Unlike high school, where a student’s time is structured with parents, teachers, and other adults setting limits, much of your time in the program is unstructured. Whereas in high school, teachers take formal attendance, check notebooks, use chalkboard or whiteboards, impart knowledge and facts, and teach to the text, college professors rarely teach the text, often lecture nonstop without white boards, etc., require research and thinking beyond the facts, and seldom take attendance. 

It is important to remember that there are only 24 hours in each day. This total effort shown in the chart above does not include other daily activities. The great challenge is to take responsibility, set limits, and design a plan of study.

Anne Baum, Associate Director, Summer, Winter, and Undergraduate Programs: Anne has spent over ten years working with students at the University of Maryland. Her professional background includes work with international professionals and community development initiatives in the neighborhoods surrounding the University. Anne earned her B.A. in Communication at Truman State University in her home state of Missouri. Her M.A. in Community Planning was completed at the University of Maryland, College Park.

Gennifer Godley, Manager, Summer and Winter: Gennifer is excited to work with high school students in Terp Young Scholars. Her professional background includes working as an academic advisor, a research and teaching fellow, and a librarian focusing on information literacy instruction. She is passionate about supporting students as they transition to college. Gennifer earned her B.A. in English Language and Literature from the University of Maryland, College Park and her M.A. in Creative Writing at Newcastle University in England. Most recently, she completed her M.S. in Library and Information Science at the University of Maryland, College Park.

Howard Ly, Coordinator, Pre-College Programs: Howard comes with extensive experience in supporting students holistically throughout their academic, professional, and personal journeys. His background includes counseling, program management, and nonprofit administration. Howard earned his B.A. in Human Development and Social Relations at Earlham College in Indiana and his M.Ed. in School Counseling at the University of Maryland, College Park.

Antoinette Dorzon, Program Assistant, Pre-College Programs: Antoinette enjoys working with students and enhancing their overall academic experience and personal development. She is excited to provide support to pre-college students participating in Terps Young Scholars. As an undergraduate, she volunteered as a mental health peer educator and served as a resident assistant.
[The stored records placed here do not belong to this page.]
import Mathlib.Analysis.Calculus.BumpFunction.InnerProduct
import Mathlib.Analysis.Calculus.BumpFunction.FiniteDimension
import Literature.Analysis.Fourier.GradientBoundSchwartz
import Literature.Analysis.Fourier.LpMultiplierSchwartz
import Literature.Analysis.Fourier.LpMultiplierDilation
import Literature.Analysis.Fourier.LpMultiplierSum
import HarnessLib

/-!
# Annular `Lᵖ` multiplier bounds from an `Ẇ^{1,p}` bound, uniformly under dilation (`1 ≤ p < ∞`,
# in particular `p = 1`)

For a bounded, entrywise measurable matrix symbol `M` on `ℝᵈ` with the homogeneous Sobolev
bound `HasGradientLpBoundWith p c M` (`Σⱼ ‖M(D)∂ⱼφ‖_p ≤ c Σⱼ ‖∂ⱼφ‖_p` on `C_c^∞`, the form of
[Rauch1986, (5) p. 483]) this file PROVES (`HasGradientLpBoundWith.isLpMultiplierWith_annular`):
for every smooth `η` supported in the annulus `1/4 ≤ |ξ| ≤ 2` and every `t > 0`, the
frequency-localised symbol `η(ξ/t) M(ξ)` is an `Lᵖ` Fourier multiplier with ONE constant
`c · K_d · ‖𝓕⁻¹η‖_{L¹}`, independent of `t`.

This is elementary (no Riesz transforms, no interpolation) and therefore available at the
endpoint `p = 1`, where it replaces, in Rauch's argument, the passage "Interpolating, (5) is
valid for `Lᵖ`, `1 < p < 2` … `Dⱼ/|D|` is a bounded operator on `Lᵖ`" [Rauch1986, p. 483]:
what Brenner's necessity theorem consumes is only a family of multipliers with one constant
LOCALLY near each point `ξ ≠ 0` [BrennerThomeeWahlbin1975, Ch. 5 §1, proof of Lemma 1.1:
"choose `χ ∈ C₀^∞(B)`"], and such local information at `p = 1` follows from (5) directly.

## The argument

Fix a smooth `χ` with `χ = 1` on `1/8 ≤ |ξ| ≤ 2`, `χ = 0` near `0` and off `|ξ| ≤ 4`
(`annulusChi`). For a Schwartz `f` put `g = 𝓕⁻¹(η(·/t) f̂)` (Schwartz; `‖g‖_p ≤ ‖𝓕⁻¹η‖₁‖f‖_p`
by Young, the constant being dilation invariant). Since `χ(·/t) = 1` on the support of `ĝ`,
`g = Σⱼ ∂ⱼΦⱼ` with `Φ̂ⱼ = t⁻¹ w_j(ξ/t) ĝ`, `w_j = χ ξⱼ/(2πi|ξ|²) ∈ C_c^∞` (`chiPotential`); the
`Ẇ^{1,p}` bound on the Schwartz test functions `Φⱼ` (the tree's
`HasGradientLpBoundWith.eLpNorm_multiplierOp_partialDeriv_schwartz_le`) gives
`‖M(D)∂ⱼΦⱼ‖_p ≤ c Σ_l ‖∂_lΦⱼ‖_p`, and `∂_lΦⱼ = m_{lj}(·/t)(D) g` with the SCHWARTZ symbols
`m_{lj} = ξ_lξⱼχ/|ξ|²` (`chiProduct`), in `M_p` with the dilation-invariant constants
`‖𝓕⁻¹m_{lj}‖₁` [BrennerThomeeWahlbin1975, Ch. 1 Thms 2.3, 2.8]. Summing,
`‖(η(·/t)M)(D)f‖_p = ‖M(D)g‖_p ≤ c Σⱼ Σ_l ‖𝓕⁻¹m_{lj}‖₁ ‖𝓕⁻¹η‖₁ ‖f‖_p`.

## References

* [Rauch1986] J. Rauch, Comm. Math. Phys. 106 (1986) 481–484, Proof of Theorem p. 483, (5)–(6).
* [BrennerThomeeWahlbin1975] P. Brenner, V. Thomée, L. B. Wahlbin, LNM 434 (1975), Ch. 1
  Thms 2.3, 2.8; Ch. 5 §1, proof of Lemma 1.1.
-/

noncomputable section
Antoinette earned her B.S. in Psychology at the University of Maryland, College Park and is currently pursuing her Master’s in Clinical Psychological Science here as well.

Mentors: Mentors are UMD undergraduate degree-seeking students selected for their campus leadership and problem-solving skills. Mentors complete federal and state child protective services and criminal background checks. Mentors are a resource accessible to students throughout the program, and are responsible for responding to any non-academic situation that may arise.
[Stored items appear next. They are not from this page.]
import Summits.RiemannHypothesis.RiemannHypothesis.Theses.SignCone
import Summits.RiemannHypothesis.RiemannHypothesis.Theorems.SignConeOscillatory.Negative.WithoutNodeNonneg

/-!
# `OscSingleWindow` (crux stmt-RiemannHypothesis-18012) — negative lemma: node non-negativity stays load-bearing
# inside the single-window class
(route `SignCone`; refuter crux-attack record, `--supports` — it closes nothing)

The crux `Summit.RiemannHypothesis.RiemannHypothesis.Theses.SignCone.OscSingleWindow` restricts the oscillatory
sign-cone inequality `-Re F(0) ≤ Re W_ar(F)` to node-nonnegative autocorrelation sums whose far-field negativity
is confined to ONE window `T ≤ |t| ≤ T + log 2`, `T ≥ 3`. One might hope that the confinement alone (an
"incoherent", single-octave dip) already forces the inequality. It does not:

* `oscSingleWindow_false_without_nodeNonneg` — delete the node hypothesis `∀ n ≥ 2, 0 ≤ Re F(log n)` from the
  item (everything else verbatim, INCLUDING the single-window confinement with `T ≥ 3`): FALSE. Witness: `k = 1`,
  the two-bump test `w_c = φ(· + c/2) - φ(· - c/2)` with a NARROW bump `φ = WeilContinuous.moll 7` (radius
  `ρ = 1/8`, so the dip `(c - 1/4, c + 1/4)` of `w_c ⋆ w̃_c` has width `1/2 ≤ log 2` and sits in the single window
  `T = c - 1/4 ≥ 3`), cutoff `a = c/2 + 1`, `c = 4(1 + K)` large: exactly as in
  `SignConeOscillatory.Negative.signConeOscillatory_false_without_nodeNonneg` (whose radius-`1` witness has a dip
  of width `4 > log 2`, i.e. is NOT single-window), the polar term `-8 sinh²(c/4) φ̂(0) φ̂(1)` beats the `c`-free
  archimedean bound `weilArchIntegral_twoBump_le` and `Re G(0)(1 - log π) ≤ 0`.

Reading for provers: within the single high window the arithmetic still enters ONLY through the node signs
`Re F(log n) ≥ 0`, `e^T ≤ n ≤ 2e^T` — the "lattice" of the item's informal mechanism; window geometry, support
and positive-definiteness alone do not bound the polar term. Any proof must consume `hn` at nodes inside the
window (the witness is node-negative precisely at the integers `n ∈ (e^{c-1/4}, e^{c+1/4})`).
-/

noncomputable section

-- `Summit.RiemannHypothesis.RiemannHypothesis.…` repeats a namespace component by design (D-0017 layout).
set_option linter.dupNamespace false

open scoped BigOperators ComplexConjugate Topology
open Complex MeasureTheory Set Filter

namespace Summit.RiemannHypothesis.RiemannHypothesis.Theorems.OscSingleWindow.Negative

open Literature.NumberTheory.LFunctions
open Literature.Analysis.SpecialFunctions
open Summit.RiemannHypothesis.RiemannHypothesis.Theorems.SignCone
open Summit.RiemannHypothesis.RiemannHypothesis.Theorems.SignConeOscillatory.Negative

/-- **Node non-negativity is load-bearing for `OscSingleWindow`.** The crux with its node hypothesis
`∀ n ≥ 2, 0 ≤ Re F(log n)` deleted (everything else verbatim, the single-window confinement with `T ≥ 3` kept)
is false: witness `k = 1`, the two-bump test `w_c = φ(· + c/2) - φ(· - c/2)` (`φ = WeilContinuous.moll 7`,
radius `1/8`) at cutoff `a = c/2 + 1` with `c = 4(1 + K)`, `K = max 0 (D/(2π P))`, `P = 8 φ̂(0) φ̂(1) > 0`, `D` the
`c`-free bound of `weilArchIntegral_twoBump_le`; its far-field negativity lies in `(c - 1/4, c + 1/4)`, one window
with `T = c - 1/4 ≥ 3`. [folklore] -/
theorem oscSingleWindow_false_without_nodeNonneg :
    ¬ (∀ a : ℝ, 0 < a → ∀ (k : ℕ) (g : Fin k → ℝ → ℂ), (∀ i, (ContDiff ℝ ((⊤ : ℕ∞) : WithTop ℕ∞) (g i) ∧ HasCompactSupport (g i)) ∧ tsupport (g i) ⊆ Set.Icc (-a) a) → let F : ℝ → ℂ := fun t => ∑ i, MeasureTheory.convolution (g i) (fun u => (starRingEnd ℂ) ((g i) (-u))) (ContinuousLinearMap.mul ℂ ℂ) MeasureTheory.MeasureSpace.volume t; (∃ T : ℝ, 3 ≤ T ∧ ∀ t : ℝ, Real.log 2 ≤ |t| → (F t).re < 0 → T ≤ |t| ∧ |t| ≤ T + Real.log 2) → (∃ t : ℝ, Real.log 2 ≤ |t| ∧ (F t).re < 0) → let M : ℂ → ℂ := fun s => ∫ u : ℝ, F u * Complex.exp ((s - 1 / 2) * u); -(F 0).re ≤ (M 0 + M 1 + ((1 / (2 * Real.pi) : ℂ) * (∫ t : ℝ, M (1 / 2 + t * Complex.I) * ((Complex.digamma (1 / 4 + t / 2 * Complex.I)).re : ℂ)) - F 0 * (Real.log Real.pi : ℂ))).re) := by
  intro h
  -- the `c`-free constants
  set I0 : ℝ := ∫ t : ℝ, (WeilContinuous.bump 7).normed volume t * Real.exp (-(t / 2)) with hI0
  set I1 : ℝ := ∫ t : ℝ, (WeilContinuous.bump 7).normed volume t * Real.exp (t / 2) with hI1
  have hI0pos : 0 < I0 := by
    have := integral_bump_normed_mul_exp_pos 7 (-(1 / 2))
    rw [hI0]; convert this using 3; ring_nf
  have hI1pos : 0 < I1 := by
    have := integral_bump_normed_mul_exp_pos 7 (1 / 2)
    rw [hI1]; convert this using 3; ring_nf
  set P : ℝ := 8 * I0 * I1 with hP
  have hPpos : 0 < P := by positivity
  set D : ℝ := 4 * (∫ t : ℝ, ‖weilMellin (WeilContinuous.moll 7) (1 / 2 + t * I)‖ ^ 2 *
      (reDigammaQuarter t - reDigammaQuarter 0)) +
    4 * |reDigammaQuarter 0| * ∫ t : ℝ, ‖weilMellin (WeilContinuous.moll 7) (1 / 2 + t * I)‖ ^ 2 with hD
  set K : ℝ := max 0 (D / (2 * Real.pi * P)) with hK
  have hK0 : 0 ≤ K := le_max_left _ _
  have hKD : D / (2 * Real.pi) ≤ P * K := by
    have h1 : D / (2 * Real.pi * P) ≤ K := le_max_right _ _
    have h2 : P * (D / (2 * Real.pi * P)) = D / (2 * Real.pi) := by
      field_simp
    calc D / (2 * Real.pi) = P * (D / (2 * Real.pi * P)) := h2.symm
      _ ≤ P * K := mul_le_mul_of_nonneg_left h1 hPpos.le
  set c : ℝ := 4 * (1 + K) with hc
  have hc4 : 4 ≤ c := by rw [hc]; linarith
  have hsinh : 1 + K ≤ Real.sinh (c / 4) := by
    rw [show c / 4 = 1 + K by rw [hc]; ring]
    exact Real.self_le_sinh_iff.2 (by linarith)
  have hkey_ineq : D / (2 * Real.pi) < P * Real.sinh (c / 4) ^ 2 := by
    have h1 : (1 + K) ^ 2 ≤ Real.sinh (c / 4) ^ 2 := pow_le_pow_left₀ (by linarith) hsinh 2
    have h2 : K < (1 + K) ^ 2 := by nlinarith
    nlinarith
  -- the witness (narrow bumps: radius `1/8`, dip width `1/2 ≤ log 2`)
  have hρ : (WeilContinuous.bump 7).rOut = 1 / 8 := by rw [WeilContinuous.bump_rOut]; norm_num
  have hlog2 := Real.log_two_gt_d9
  have hlog2' := Real.log_two_lt_d9
  set w : ℝ → ℂ := fun u => WeilContinuous.moll 7 (u + c / 2) - WeilContinuous.moll 7 (u - c / 2) with hw_def
  have hw : IsWeilTest w := isWeilTest_twoBump 7 c
  set G : ℝ → ℂ := weilConv w (weilReflect w) with hG_def
  set g : Fin 1 → ℝ → ℂ := fun _ => w with hg_def
  set F : ℝ → ℂ := fun t => ∑ i, weilConv (g i) (weilReflect (g i)) t with hF_def
  have hFG : F = G := by
    funext t
    simp [hF_def, hg_def, hG_def]
  have ha : 0 < c / 2 + 1 := by linarith
  have hc0 : 0 ≤ c := by linarith
  have hg : ∀ i, (ContDiff ℝ ((⊤ : ℕ∞) : WithTop ℕ∞) (g i) ∧ HasCompactSupport (g i)) ∧
      tsupport (g i) ⊆ Set.Icc (-(c / 2 + 1)) (c / 2 + 1) := by
    intro i
    refine ⟨hw, ?_⟩
    have := tsupport_twoBump_subset 7 (c := c) hc0
    rw [hρ] at this
    exact this.trans (Icc_subset_Icc (by linarith) (by linarith))
  have hosc : ∃ t : ℝ, Real.log 2 ≤ |t| ∧ (F t).re < 0 := by
    refine ⟨c, ?_, ?_⟩
    · rw [abs_of_pos (by linarith)]
      linarith
    · rw [hFG]
      exact re_weilConv_twoBump_neg 7 (by rw [hρ]; linarith)
  -- the single window `T = c - 1/4`
  have hzero : ∀ s : ℝ, 2 * (WeilContinuous.bump 7).rOut ≤ s → 2 * (WeilContinuous.bump 7).rOut ≤ |s - c| →
      G s = 0 := fun s hs hsc => weilConv_twoBump_eq_zero 7 hc0 hs hsc
  have hre : ∀ s : ℝ, (G (-s)).re = (G s).re := by
    intro s
    show (weilConv w (weilReflect w) (-s)).re = (weilConv w (weilReflect w) s).re
    rw [← conj_weilConv_weilReflect_neg w s, Complex.conj_re]
  have hwinG : ∀ s : ℝ, 0 ≤ s → Real.log 2 ≤ s → (G s).re < 0 → c - 1 / 4 < s ∧ s < c + 1 / 4 := by
    intro s _ hs2 hsneg
    have hs8 : 2 * (WeilContinuous.bump 7).rOut ≤ s := by rw [hρ]; linarith
    by_contra hcon
    have hfar : 2 * (WeilContinuous.bump 7).rOut ≤ |s - c| := by
      rw [hρ]
      rcases not_and_or.1 hcon with h1 | h1
      · have h1' := not_lt.1 h1
        rw [abs_of_nonpos (by linarith)]
        linarith
      · have h1' := not_lt.1 h1
        rw [abs_of_nonneg (by linarith)]
        linarith
    have h0 := hzero s hs8 hfar
    rw [h0, Complex.zero_re] at hsneg
    exact lt_irrefl _ hsneg
  have hwin : ∃ T : ℝ, 3 ≤ T ∧ ∀ t : ℝ, Real.log 2 ≤ |t| → (F t).re < 0 → T ≤ |t| ∧ |t| ≤ T + Real.log 2 := by
    refine ⟨c - 1 / 4, by linarith, fun t ht hneg => ?_⟩
    rw [hFG] at hneg
    rcases le_or_gt 0 t with ht0 | ht0
    · rw [abs_of_nonneg ht0] at ht ⊢
      have hk := hwinG t ht0 ht hneg
      constructor <;> linarith
    · rw [abs_of_neg ht0] at ht ⊢
      have hneg' : (G (-t)).re < 0 := by rw [hre]; exact hneg
      have hk := hwinG (-t) (by linarith) ht hneg'
      constructor <;> linarith
  -- the mutated statement at the witness, in the Literature vocabulary (definitional unfolding)
  have key : -(F 0).re ≤ (weilPolarTerm F + weilArchTerm F).re := h (c / 2 + 1) ha 1 g hg hwin hosc
  rw [hFG] at key
  -- the three terms
  have hG0 : G 0 = ((∫ t : ℝ, ‖w t‖ ^ 2 : ℝ) : ℂ) := weilConv_weilReflect_apply_zero w
  have hG0nn : 0 ≤ (G 0).re := by
    rw [hG0, Complex.ofReal_re]
    exact integral_nonneg fun t => sq_nonneg _
  have hpol : (weilPolarTerm G).re = -8 * Real.sinh (c / 4) ^ 2 * I0 * I1 := re_weilPolarTerm_twoBump 7 c
  have hAI : weilArchIntegral G = ((∫ t : ℝ, ‖weilMellin w (1 / 2 + t * I)‖ ^ 2 * reDigammaQuarter t : ℝ) : ℂ) :=
    weilArchIntegral_weilConv_weilReflect hw
  have hAIle : (∫ t : ℝ, ‖weilMellin w (1 / 2 + t * I)‖ ^ 2 * reDigammaQuarter t) ≤ D :=
    weilArchIntegral_twoBump_le 7 c
  have harch : (weilArchTerm G).re =
      1 / (2 * Real.pi) * (∫ t : ℝ, ‖weilMellin w (1 / 2 + t * I)‖ ^ 2 * reDigammaQuarter t) -
        (G 0).re * Real.log Real.pi := by
    unfold weilArchTerm
    rw [hAI, hG0]
    have e : (1 / (2 * Real.pi) : ℂ) = ((1 / (2 * Real.pi) : ℝ) : ℂ) := by push_cast; ring
    rw [e, ← Complex.ofReal_mul, ← Complex.ofReal_mul, ← Complex.ofReal_sub, Complex.ofReal_re,
      Complex.ofReal_re]
  -- assemble
  have hlogpi := one_le_log_pi
  have hpi : 0 < 2 * Real.pi := by positivity
  rw [Complex.add_re, hpol, harch] at key
  have h3 : 1 / (2 * Real.pi) * (∫ t : ℝ, ‖weilMellin w (1 / 2 + t * I)‖ ^ 2 * reDigammaQuarter t) ≤
      D / (2 * Real.pi) := by
    rw [div_eq_mul_one_div D, mul_comm D]
    exact mul_le_mul_of_nonneg_left hAIle (by positivity)
  have h4 : (G 0).re * 1 ≤ (G 0).re * Real.log Real.pi := mul_le_mul_of_nonneg_left hlogpi hG0nn
  nlinarith [hkey_ineq, h3, h4, hG0nn, sq_nonneg (Real.sinh (c / 4)), hI0pos, hI1pos]

end Summit.RiemannHypothesis.RiemannHypothesis.Theorems.OscSingleWindow.Negative

end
Ava Rambissoon, Lead Mentor: Ava is an undergraduate student at UMD from Baltimore, Maryland pursuing a degree in Education. Her experience includes planning, collaborating with teams to carry out events, and leading student clubs to create inclusive communities that foster a sense of belonging among students. Eager to contribute her skills and guidance, Ava is excited to lead high school students throughout their time in Terp Young Scholars.
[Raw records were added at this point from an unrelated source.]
/-!
# Frobenioids II, Example 1.1 / Theorem 1.2 + Frobenioids I, Corollary 4.11 (iv): transport of `log(p)`-divisors along a self-equivalence of a `p`-adic Frobenioid

Mochizuki, *The geometry of Frobenioids II*, Kyushu J. Math. **62** (2008) 401–460, §1, Example 1.1 (i)(ii)
pp. 7–8 ("`ord(O_K^⊳) := O_K^⊳/O_K^×` (`≅ ℤ_{≥0}`)", "`B := B₀|_D ×_{Φ₀^gp|_D} Φ^gp`") and Theorem 1.2 (i) p. 9 ("`End_D(A_D)`
acts trivially on `Φ(A_D)`") [cite: MochizukiFrdII2008, Ex 1.1 (ii) p.8] [cite: MochizukiFrdII2008, Thm 1.2 (i) p.9];
Mochizuki, *The geometry of Frobenioids I*, Kyushu J. Math. **62** (2008), Corollary 4.11 (iv) p. 92 ("the functor
`C → F_Φ` may be reconstructed category-theoretically": `Ψ^Base`, `Ψ^Φ`, compatibility with `Div`)
[cite: MochizukiFrdI2008, Cor. 4.11 (iv) p.92]. Consumed by [IUTchI] Ex. 3.3 (iii) (d) ("[cf. [FrdI], Corollary 4.11,
(iii); [FrdII], Theorem 1.2, (i)]").

PROOF-ONLY file (abc-iut cell, seat abc-iut-L1-t4, «STEP-C-L1», L1-lead R134 (1)), 0 definitions. For a `p`-adic
Frobenioid `C` (datum `d`) and a self-equivalence `Ψ` equipped with its [FrdI] Cor. 4.11 (iv) data `Ψ^Base`,
`E = Ψ^Φ`, `η` (abc-iut-w4-d109's `PadicFrd.exists_cor411iv_data_padic`, over SLIM bases of FSM-type), this file reduces
"`Ψ` preserves the morphisms whose zero divisor lies in `ℕ · log(p)`" — the input `hmor` of the reconstructibility
socket for [IUTchI] Ex. 3.3 (iii) (d) — to the RAMIFICATION-INDEX RIGIDITY of the induced base equivalence:
* §1 INTEGRAL CLASSES: `Datum.exists_ιHom_div_eq_of_endo` — an endomorphism `ψ` of `(A, α)` with `deg_Fr(ψ) = 1` has
  `Div(ψ) = ord(a)` for some `a ∈ O_{K_A}^⊳` (relation (d) of [FrdI] Thm. 5.2 (i) and "`End_D(A)` acts trivially", so
  `[Div ψ] = Div_B(u_ψ) = Div₀(u_ψ|_{K^×}) ∈ ord(K_A^×) = ℤ · ord(π)`, and sharpness); conversely
  `Datum.exists_linear_endo_of_ιHom_eq` — every class `ord(a) ∈ Φ(A)` is `Div` of a base-identity linear
  endomorphism `(1, id, ord(a), u)`.
* §2 `mulEquiv_eq_of_isZMonoprime` — isomorphisms out of `ord(O_K^⊳) ≅ ℤ_{≥0}` are unique (over the tree's
  `FrobenioidThetaDivisors.mulEquiv_multiplicative_nat_eq_refl`: `Aut(ℤ_{≥0}) = 1`).
* §3 TRANSPORT `Datum.ιHom_div_map_eq_primGen_pow_of_data`: the composite `T := η_X^* ∘ E` carries the integral
  classes of `Φ(Base X)` BIJECTIVELY onto those of `Φ(Base ΨX)` (into: §1 → `Ψ` → Frobenius degrees preserved → §1;
  onto: fullness of `Ψ`), hence induces an isomorphism `ord(O^⊳_{K_A}) ⥲ ord(O^⊳_{K_{A'}})`, which by §2 is THE
  isomorphism `ι` of the hypothesis (γ) "`ι(ord p) = ord p`" — so `T(log p_A) = log p_{A'}` and
  **`ι(Div φ) = log(p)^n ⇒ ι(Div Ψφ) = log(p)^n`**; `Datum.ιHom_div_map_eq_primGen_pow` — the same over a slim FSM-type
  base with the Cor. 4.11 (iv) data supplied by `exists_cor411iv_data_padic`; `Datum.perf_exists_ιHom_eq` — the
  integrality hypothesis (INT) "`ord(O^⊳) ⊆ Φ`" holds for the perfection datum of [IUTchI] Ex. 3.3.
The hypothesis (γ) (for every `X`, an isomorphism of value monoids `ord(O^⊳_{K_{Base X}}) ≅ ord(O^⊳_{K_{Base ΨX}})` fixing
`ord(p)`, i.e. equal ramification indices over `ℚ_p`) is the anabelian input ([AbsAnab] Prop. 1.2.1 (v)) and is NOT
proved here. No statement of either paper is strengthened; nothing here bears on [IUTchIII].
-/

namespace Literature.AlgebraicGeometry.Frobenioids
Madiha Rehman, Lead Mentor: Madiha is currently studying Public Policy at UMD with a focus on Health Policy & Management. She has interned at the National LGBT Cancer Network and is a proud fellow in the Terrapin Think Tank in the School of Public Health. Madiha loves learning and is excited to work with bright young minds and see them flourish.

Mackenzie Smith, Lead Mentor: Mackenzie is a Psychology and Sociology double major at UMD. She worked as a Program Mentor in Summer 2023 and is excited to get to work with new and returning TYS students. Outside of TYS, Mack is on the executive boards for Kesem at UMD and Student Entertainment Events (SEE), and also works as a research assistant.